*EXERCISE PROMPT*.
In the data that follows, find the line with "# Crux 23422"; transcribe it, every later line up to the one with "of norm one", and that line as well, exactly and with no others.

Start of DATA FOR THIS TASK

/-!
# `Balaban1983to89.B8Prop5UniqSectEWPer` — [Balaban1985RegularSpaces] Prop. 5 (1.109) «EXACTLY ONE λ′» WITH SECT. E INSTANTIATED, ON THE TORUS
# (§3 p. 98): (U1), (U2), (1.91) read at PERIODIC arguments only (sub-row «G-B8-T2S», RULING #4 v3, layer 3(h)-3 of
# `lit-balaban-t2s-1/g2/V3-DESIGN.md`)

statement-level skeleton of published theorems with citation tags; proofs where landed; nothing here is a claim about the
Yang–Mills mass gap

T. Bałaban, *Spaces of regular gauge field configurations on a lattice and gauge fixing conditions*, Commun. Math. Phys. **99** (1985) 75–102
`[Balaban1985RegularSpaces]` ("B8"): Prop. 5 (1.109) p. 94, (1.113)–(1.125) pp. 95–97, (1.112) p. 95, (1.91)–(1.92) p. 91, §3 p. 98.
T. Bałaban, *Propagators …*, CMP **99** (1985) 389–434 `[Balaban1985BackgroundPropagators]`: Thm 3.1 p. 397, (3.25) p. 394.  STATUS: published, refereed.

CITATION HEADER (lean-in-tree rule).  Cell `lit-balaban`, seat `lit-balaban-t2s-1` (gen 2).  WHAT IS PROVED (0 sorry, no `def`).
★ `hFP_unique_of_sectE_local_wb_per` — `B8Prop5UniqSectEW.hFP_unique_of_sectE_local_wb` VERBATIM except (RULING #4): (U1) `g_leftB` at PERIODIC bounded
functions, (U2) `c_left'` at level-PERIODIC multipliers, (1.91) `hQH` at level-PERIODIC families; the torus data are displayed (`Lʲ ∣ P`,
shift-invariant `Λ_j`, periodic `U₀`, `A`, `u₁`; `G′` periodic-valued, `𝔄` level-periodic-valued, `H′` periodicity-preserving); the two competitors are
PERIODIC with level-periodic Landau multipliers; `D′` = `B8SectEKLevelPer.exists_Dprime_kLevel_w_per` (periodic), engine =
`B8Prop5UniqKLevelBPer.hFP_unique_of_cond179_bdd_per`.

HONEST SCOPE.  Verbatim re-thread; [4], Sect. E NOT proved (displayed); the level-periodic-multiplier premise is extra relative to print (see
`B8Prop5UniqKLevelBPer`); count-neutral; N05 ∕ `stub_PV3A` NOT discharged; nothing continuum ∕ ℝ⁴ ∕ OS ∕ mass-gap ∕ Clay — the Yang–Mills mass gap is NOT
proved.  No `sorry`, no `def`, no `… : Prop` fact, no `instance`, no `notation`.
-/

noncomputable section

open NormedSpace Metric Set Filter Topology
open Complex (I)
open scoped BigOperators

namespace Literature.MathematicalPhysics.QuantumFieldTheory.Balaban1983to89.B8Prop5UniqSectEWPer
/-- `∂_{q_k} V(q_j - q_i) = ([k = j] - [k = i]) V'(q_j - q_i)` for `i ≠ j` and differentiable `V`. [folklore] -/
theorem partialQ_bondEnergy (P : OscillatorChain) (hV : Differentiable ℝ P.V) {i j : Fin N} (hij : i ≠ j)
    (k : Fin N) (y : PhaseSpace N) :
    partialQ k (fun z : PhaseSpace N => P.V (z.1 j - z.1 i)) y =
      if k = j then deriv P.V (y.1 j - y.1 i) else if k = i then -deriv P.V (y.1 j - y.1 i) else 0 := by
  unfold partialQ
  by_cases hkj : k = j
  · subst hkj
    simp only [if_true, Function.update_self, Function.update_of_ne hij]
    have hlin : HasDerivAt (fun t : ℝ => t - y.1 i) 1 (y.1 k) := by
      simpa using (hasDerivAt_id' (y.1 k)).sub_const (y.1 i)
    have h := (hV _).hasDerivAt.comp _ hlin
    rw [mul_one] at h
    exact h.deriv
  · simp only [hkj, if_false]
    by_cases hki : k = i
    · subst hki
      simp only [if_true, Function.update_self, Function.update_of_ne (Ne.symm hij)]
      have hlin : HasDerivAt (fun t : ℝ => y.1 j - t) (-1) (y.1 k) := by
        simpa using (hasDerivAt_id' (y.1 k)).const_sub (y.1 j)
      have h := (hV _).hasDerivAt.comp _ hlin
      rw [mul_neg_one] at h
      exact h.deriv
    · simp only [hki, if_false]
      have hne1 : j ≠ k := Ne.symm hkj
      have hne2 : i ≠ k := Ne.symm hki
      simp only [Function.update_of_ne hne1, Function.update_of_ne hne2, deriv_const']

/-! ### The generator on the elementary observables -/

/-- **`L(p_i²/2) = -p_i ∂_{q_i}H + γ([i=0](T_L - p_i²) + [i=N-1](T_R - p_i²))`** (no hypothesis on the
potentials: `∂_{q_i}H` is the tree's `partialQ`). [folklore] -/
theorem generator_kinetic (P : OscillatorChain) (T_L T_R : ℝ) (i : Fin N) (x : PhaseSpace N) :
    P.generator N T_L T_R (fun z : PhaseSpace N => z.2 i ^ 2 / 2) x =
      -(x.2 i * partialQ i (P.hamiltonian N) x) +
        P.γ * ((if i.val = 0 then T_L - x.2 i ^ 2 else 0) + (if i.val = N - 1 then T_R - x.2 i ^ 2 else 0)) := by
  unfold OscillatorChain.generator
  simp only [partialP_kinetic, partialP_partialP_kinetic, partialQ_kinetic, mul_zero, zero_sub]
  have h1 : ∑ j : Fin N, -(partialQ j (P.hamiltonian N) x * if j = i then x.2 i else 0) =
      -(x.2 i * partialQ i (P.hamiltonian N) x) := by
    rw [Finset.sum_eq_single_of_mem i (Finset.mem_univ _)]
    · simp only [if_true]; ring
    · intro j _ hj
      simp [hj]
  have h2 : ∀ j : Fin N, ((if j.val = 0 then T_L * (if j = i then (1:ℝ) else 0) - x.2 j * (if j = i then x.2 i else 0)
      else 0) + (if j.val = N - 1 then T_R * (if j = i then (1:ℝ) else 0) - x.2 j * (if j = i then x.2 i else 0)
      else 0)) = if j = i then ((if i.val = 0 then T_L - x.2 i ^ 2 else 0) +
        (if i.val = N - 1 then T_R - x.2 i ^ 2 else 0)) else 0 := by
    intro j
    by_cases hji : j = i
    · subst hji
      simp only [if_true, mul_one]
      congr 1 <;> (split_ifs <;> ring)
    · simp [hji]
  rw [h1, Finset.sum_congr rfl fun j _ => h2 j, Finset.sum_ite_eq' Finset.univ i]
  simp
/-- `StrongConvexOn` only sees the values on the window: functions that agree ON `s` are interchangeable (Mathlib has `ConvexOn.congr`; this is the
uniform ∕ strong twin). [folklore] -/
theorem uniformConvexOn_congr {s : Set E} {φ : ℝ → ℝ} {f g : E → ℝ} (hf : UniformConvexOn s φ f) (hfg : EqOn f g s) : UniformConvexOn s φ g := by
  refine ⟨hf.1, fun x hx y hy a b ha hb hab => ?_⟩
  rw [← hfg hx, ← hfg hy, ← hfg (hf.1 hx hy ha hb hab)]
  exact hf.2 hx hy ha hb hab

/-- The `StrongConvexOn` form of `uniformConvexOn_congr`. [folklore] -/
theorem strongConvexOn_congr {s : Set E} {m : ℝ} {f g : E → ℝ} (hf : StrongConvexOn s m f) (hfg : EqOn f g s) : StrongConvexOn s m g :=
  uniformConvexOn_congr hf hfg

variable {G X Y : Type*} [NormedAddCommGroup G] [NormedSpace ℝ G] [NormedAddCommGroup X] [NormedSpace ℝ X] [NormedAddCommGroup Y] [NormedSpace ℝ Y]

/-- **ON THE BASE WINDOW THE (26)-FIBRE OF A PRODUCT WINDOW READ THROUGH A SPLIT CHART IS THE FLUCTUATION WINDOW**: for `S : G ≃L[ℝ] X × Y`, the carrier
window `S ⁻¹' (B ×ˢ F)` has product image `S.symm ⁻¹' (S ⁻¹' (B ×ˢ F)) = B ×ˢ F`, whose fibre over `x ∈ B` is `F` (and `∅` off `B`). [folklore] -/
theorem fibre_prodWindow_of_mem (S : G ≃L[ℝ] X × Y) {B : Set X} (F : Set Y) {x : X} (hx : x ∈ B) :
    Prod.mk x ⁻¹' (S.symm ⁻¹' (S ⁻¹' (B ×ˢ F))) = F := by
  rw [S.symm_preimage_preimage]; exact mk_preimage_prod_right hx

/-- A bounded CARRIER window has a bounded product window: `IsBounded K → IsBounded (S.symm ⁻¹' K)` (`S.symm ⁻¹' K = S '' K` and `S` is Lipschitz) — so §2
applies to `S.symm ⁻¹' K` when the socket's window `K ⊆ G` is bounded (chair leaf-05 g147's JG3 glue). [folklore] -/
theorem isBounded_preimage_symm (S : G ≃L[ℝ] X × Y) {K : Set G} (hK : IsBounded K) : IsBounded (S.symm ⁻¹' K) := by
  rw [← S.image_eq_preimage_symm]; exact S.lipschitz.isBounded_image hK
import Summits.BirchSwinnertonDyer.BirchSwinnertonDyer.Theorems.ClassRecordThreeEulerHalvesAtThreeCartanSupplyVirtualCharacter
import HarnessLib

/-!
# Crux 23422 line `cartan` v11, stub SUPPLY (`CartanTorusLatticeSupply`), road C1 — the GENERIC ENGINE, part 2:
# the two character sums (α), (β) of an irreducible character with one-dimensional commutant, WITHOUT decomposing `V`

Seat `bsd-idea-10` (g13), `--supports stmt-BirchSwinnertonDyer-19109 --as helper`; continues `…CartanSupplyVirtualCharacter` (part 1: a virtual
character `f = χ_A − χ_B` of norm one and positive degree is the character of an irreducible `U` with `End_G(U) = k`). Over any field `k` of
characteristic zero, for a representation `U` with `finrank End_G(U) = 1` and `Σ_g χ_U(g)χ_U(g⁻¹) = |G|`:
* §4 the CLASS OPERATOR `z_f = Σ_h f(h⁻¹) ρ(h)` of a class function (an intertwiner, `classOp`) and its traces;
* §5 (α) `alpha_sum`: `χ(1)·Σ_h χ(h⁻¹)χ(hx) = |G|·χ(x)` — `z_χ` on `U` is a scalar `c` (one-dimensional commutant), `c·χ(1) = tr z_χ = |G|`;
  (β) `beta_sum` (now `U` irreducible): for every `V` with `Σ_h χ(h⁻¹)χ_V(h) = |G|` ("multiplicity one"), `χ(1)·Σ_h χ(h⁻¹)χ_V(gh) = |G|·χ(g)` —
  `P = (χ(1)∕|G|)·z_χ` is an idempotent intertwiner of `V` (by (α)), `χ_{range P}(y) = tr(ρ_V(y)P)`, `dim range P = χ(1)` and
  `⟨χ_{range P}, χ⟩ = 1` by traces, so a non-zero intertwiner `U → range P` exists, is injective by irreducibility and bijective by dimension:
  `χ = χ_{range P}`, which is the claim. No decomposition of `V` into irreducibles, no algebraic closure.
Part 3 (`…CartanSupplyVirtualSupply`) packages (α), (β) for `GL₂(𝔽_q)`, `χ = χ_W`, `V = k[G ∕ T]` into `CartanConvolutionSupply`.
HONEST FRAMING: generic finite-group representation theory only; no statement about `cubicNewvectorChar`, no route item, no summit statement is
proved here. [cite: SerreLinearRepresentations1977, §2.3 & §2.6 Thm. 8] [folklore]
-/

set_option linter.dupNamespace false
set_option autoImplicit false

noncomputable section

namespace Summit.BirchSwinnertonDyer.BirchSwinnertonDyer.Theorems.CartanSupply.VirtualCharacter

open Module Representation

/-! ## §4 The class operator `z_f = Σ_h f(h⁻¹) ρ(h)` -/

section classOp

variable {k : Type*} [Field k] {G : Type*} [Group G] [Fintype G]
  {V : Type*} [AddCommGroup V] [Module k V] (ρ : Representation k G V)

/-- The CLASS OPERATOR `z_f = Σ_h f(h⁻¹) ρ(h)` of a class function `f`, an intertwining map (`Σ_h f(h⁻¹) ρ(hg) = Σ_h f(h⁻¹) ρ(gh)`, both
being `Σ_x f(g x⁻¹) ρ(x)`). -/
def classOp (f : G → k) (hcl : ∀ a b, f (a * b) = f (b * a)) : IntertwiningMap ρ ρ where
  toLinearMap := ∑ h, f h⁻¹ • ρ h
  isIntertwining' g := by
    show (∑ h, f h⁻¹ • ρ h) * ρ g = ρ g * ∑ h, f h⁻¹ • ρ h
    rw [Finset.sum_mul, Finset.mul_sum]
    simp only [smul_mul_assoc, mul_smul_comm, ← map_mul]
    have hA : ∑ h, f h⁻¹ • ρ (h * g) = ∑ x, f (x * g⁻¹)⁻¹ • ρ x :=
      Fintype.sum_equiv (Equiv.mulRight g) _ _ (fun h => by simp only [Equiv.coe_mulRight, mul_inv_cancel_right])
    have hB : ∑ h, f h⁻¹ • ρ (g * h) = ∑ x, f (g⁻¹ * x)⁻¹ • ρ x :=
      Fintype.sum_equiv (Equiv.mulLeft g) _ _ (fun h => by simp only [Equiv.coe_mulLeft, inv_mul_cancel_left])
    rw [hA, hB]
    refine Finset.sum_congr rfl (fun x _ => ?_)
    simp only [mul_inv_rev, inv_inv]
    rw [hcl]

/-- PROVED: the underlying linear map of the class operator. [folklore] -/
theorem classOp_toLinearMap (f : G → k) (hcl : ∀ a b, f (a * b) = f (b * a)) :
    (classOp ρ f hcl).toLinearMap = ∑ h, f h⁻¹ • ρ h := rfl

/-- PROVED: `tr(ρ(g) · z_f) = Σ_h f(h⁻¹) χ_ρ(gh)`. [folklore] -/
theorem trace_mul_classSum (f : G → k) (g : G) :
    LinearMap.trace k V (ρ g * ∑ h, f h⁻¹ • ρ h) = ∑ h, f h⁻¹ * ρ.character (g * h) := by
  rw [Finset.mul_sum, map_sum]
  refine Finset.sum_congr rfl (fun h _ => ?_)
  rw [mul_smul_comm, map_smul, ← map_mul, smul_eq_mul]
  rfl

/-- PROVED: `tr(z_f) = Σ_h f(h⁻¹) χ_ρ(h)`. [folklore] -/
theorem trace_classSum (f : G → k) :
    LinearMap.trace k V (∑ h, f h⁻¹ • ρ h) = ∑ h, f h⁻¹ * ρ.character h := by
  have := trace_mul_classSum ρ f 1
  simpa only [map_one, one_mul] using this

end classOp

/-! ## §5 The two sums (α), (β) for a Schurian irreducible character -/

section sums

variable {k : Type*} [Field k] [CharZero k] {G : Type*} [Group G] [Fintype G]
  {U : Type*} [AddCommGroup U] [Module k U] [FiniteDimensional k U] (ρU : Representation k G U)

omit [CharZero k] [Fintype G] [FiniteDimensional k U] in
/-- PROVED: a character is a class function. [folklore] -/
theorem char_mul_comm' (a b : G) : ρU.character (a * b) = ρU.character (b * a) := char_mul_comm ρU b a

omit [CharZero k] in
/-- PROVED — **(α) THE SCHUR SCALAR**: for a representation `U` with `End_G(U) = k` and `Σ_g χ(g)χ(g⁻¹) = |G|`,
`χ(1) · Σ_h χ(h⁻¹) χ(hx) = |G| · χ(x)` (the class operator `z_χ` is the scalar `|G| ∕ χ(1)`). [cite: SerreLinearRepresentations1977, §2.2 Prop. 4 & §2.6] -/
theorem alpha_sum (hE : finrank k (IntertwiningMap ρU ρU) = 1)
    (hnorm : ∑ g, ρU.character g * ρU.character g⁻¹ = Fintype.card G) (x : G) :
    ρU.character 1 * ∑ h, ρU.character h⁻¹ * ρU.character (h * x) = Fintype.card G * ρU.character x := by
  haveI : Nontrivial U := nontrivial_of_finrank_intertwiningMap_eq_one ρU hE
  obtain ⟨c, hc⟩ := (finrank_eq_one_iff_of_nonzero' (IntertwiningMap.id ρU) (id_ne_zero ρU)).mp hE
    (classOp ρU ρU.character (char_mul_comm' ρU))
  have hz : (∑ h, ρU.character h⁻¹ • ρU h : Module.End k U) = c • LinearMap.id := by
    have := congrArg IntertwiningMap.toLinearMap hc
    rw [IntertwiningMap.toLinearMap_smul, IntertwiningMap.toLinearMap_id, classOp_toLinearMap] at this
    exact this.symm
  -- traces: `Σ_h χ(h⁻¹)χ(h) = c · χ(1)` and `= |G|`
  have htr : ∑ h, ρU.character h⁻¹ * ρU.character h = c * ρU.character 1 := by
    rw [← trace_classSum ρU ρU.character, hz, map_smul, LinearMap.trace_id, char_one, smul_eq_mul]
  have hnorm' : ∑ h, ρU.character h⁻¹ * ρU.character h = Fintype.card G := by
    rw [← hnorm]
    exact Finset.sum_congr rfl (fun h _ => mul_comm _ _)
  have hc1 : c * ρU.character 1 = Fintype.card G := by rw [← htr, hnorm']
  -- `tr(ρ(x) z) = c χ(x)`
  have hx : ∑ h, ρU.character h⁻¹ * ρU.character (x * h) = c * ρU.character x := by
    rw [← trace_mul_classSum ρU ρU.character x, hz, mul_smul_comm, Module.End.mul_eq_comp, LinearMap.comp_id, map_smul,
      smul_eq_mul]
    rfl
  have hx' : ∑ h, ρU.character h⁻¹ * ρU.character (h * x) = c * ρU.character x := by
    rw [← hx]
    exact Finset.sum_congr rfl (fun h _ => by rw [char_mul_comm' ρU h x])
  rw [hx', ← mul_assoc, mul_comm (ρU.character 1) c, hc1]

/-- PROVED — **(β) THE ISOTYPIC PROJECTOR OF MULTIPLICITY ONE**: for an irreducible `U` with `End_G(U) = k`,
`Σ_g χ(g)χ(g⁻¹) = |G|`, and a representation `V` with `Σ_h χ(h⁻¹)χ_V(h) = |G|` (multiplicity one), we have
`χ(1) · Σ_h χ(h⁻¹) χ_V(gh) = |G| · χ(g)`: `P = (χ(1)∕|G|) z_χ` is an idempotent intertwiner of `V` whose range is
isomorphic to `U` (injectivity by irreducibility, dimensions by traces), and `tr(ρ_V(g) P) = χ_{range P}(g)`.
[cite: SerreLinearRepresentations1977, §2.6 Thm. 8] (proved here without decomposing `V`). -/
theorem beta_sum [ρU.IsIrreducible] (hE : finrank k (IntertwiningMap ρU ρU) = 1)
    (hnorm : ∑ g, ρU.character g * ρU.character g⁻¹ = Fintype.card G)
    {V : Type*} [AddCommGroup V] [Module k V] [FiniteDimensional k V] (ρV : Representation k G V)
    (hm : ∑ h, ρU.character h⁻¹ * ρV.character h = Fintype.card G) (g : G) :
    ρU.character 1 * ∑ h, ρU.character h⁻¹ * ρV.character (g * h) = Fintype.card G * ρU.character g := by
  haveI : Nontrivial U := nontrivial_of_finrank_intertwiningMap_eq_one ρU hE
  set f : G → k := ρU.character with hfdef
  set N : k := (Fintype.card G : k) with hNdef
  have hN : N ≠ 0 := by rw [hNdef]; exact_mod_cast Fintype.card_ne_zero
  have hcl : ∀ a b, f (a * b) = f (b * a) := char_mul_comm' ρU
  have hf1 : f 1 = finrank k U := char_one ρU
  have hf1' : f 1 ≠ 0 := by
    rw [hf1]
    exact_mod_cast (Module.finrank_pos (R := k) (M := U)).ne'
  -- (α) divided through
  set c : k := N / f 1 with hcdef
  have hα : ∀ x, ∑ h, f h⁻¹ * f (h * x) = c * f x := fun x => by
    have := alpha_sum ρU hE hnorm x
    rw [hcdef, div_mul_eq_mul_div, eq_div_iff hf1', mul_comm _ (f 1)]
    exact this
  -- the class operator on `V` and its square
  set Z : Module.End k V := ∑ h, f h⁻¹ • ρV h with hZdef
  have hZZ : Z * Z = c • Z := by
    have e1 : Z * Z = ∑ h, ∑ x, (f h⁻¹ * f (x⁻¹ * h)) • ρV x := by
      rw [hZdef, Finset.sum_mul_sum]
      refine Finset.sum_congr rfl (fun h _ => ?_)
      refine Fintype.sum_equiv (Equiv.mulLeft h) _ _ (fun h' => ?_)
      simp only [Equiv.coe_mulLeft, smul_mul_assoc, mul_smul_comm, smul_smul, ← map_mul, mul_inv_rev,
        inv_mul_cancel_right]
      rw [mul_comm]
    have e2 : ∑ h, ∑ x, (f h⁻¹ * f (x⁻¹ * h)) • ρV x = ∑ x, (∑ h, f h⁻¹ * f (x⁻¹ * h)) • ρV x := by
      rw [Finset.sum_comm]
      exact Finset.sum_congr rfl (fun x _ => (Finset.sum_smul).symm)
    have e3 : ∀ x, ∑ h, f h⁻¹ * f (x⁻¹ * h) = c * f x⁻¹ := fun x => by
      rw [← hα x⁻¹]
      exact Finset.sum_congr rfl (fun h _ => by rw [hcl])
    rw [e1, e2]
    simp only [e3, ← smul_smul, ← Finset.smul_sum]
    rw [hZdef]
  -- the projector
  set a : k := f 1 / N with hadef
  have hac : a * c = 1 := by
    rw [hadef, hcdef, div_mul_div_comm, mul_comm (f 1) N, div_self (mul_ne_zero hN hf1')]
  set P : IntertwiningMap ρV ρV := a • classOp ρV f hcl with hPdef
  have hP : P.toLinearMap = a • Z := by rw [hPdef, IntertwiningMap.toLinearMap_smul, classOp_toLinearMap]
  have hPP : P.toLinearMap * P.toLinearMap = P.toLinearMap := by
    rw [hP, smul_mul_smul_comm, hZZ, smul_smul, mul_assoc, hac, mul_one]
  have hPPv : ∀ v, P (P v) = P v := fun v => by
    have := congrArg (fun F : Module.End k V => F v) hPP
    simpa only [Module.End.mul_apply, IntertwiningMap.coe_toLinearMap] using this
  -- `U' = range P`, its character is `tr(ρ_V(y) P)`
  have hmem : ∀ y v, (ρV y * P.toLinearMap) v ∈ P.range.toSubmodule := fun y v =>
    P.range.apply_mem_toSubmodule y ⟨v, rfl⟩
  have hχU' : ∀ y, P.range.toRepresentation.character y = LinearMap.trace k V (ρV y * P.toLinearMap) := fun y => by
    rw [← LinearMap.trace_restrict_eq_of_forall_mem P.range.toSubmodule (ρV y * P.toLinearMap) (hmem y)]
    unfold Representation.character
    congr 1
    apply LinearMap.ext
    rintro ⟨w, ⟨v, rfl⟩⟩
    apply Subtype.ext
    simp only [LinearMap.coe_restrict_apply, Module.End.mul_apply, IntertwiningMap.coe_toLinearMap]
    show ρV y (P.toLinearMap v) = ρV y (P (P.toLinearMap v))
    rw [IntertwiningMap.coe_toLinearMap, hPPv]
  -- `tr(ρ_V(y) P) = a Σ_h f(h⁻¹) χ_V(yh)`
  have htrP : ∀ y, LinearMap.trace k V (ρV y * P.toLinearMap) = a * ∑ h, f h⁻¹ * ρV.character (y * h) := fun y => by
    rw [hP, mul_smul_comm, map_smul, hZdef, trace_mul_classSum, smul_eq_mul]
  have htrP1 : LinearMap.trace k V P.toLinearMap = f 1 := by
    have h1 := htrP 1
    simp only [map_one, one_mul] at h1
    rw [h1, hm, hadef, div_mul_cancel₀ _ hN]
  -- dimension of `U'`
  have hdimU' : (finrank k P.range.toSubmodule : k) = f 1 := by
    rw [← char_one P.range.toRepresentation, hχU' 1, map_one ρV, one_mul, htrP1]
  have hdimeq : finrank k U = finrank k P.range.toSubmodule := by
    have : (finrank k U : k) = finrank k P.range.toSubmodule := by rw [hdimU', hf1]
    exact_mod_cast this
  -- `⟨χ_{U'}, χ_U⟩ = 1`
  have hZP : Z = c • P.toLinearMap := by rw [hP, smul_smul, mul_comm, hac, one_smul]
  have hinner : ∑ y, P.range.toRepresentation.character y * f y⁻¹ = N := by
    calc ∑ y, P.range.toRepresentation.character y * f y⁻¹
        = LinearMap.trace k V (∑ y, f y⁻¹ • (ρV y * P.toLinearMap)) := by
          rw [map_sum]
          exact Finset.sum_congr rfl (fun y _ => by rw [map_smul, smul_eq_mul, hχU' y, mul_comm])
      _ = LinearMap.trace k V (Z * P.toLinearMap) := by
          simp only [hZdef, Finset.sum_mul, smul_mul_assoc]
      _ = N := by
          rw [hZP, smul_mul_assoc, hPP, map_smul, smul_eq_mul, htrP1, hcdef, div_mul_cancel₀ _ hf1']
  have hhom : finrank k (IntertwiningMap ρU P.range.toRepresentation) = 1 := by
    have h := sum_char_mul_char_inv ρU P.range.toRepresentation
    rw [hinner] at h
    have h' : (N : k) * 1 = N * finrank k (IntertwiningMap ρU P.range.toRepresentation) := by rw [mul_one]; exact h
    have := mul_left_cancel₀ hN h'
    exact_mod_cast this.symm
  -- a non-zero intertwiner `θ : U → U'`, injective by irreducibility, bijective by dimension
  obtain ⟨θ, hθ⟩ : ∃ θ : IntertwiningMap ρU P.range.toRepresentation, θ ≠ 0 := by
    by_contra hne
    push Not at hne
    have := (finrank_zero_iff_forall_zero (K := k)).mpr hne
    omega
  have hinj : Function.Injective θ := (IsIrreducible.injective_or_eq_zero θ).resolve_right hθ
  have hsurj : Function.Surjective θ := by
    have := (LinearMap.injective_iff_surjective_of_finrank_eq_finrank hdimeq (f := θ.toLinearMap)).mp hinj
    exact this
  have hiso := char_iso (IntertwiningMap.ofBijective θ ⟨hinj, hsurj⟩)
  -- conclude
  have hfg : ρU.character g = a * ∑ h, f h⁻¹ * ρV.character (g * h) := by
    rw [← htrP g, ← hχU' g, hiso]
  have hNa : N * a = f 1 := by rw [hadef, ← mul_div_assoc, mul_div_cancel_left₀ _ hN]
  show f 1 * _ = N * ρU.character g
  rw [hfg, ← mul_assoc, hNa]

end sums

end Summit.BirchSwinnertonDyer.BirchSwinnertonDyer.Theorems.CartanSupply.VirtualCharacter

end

End of DATA FOR THIS TASK

*ANSWER TO THIS TASK*.
# Crux 23422 line `cartan` v11, stub SUPPLY (`CartanTorusLatticeSupply`), road C1 — the GENERIC ENGINE, part 2:
# the two character sums (α), (β) of an irreducible character with one-dimensional commutant, WITHOUT decomposing `V`

Seat `bsd-idea-10` (g13), `--supports stmt-BirchSwinnertonDyer-19109 --as helper`; continues `…CartanSupplyVirtualCharacter` (part 1: a virtual
character `f = χ_A − χ_B` of norm one and positive degree is the character of an irreducible `U` with `End_G(U) = k`). Over any field `k` of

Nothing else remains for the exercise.